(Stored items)
[Start of section]

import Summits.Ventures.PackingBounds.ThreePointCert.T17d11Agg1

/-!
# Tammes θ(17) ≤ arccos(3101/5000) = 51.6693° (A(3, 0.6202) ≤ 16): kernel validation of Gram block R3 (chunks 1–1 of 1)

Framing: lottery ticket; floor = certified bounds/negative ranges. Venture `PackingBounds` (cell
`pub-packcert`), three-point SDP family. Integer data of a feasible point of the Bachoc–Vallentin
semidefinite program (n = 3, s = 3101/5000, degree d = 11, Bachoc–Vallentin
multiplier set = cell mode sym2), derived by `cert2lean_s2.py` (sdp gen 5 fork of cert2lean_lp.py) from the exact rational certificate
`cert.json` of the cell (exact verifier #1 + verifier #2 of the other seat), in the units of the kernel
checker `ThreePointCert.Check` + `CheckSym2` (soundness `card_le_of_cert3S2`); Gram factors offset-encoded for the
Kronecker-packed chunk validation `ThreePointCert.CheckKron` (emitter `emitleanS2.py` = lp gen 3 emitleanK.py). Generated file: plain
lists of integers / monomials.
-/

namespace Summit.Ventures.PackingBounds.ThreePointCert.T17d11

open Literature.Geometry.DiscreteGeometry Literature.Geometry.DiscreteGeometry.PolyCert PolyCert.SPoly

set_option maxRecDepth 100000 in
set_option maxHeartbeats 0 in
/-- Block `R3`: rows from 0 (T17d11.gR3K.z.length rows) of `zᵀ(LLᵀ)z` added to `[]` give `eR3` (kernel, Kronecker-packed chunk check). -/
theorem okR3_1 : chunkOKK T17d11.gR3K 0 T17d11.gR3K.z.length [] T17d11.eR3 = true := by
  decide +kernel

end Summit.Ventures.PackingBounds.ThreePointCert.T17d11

[End of section]
[Start of section]

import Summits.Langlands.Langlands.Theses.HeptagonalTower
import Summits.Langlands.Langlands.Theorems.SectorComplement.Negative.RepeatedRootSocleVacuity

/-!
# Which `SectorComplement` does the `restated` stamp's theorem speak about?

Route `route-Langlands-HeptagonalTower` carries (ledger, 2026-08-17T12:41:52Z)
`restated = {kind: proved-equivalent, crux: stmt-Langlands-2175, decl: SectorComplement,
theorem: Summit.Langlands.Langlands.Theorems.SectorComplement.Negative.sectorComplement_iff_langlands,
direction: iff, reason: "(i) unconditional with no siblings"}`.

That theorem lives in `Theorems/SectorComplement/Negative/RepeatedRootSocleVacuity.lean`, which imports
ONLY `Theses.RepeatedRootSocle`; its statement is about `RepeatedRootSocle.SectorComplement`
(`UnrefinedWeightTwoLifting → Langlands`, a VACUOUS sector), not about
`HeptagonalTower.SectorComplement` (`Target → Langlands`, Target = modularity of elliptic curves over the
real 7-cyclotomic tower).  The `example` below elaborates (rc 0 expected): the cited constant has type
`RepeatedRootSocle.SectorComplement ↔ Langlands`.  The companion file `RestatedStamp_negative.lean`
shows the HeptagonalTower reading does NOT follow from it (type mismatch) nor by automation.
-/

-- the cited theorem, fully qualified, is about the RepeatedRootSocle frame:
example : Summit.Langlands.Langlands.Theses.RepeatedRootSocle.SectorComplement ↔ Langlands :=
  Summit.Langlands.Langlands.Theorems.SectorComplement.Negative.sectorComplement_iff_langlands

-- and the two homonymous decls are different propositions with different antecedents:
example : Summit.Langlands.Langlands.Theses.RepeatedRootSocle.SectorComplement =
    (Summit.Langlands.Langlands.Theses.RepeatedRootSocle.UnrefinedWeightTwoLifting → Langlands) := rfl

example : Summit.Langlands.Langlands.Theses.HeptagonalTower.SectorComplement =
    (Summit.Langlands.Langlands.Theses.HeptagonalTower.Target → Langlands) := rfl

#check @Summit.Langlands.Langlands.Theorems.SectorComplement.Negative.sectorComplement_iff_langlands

[End of section]

- _EXERCISE PROMPT_: Every line that contains "does" should be copied out of the data.

- _ANSWER FOR THE TASK_:
# Which `SectorComplement` does the `restated` stamp's theorem speak about?
shows the HeptagonalTower reading does NOT follow from it (type mismatch) nor by automation.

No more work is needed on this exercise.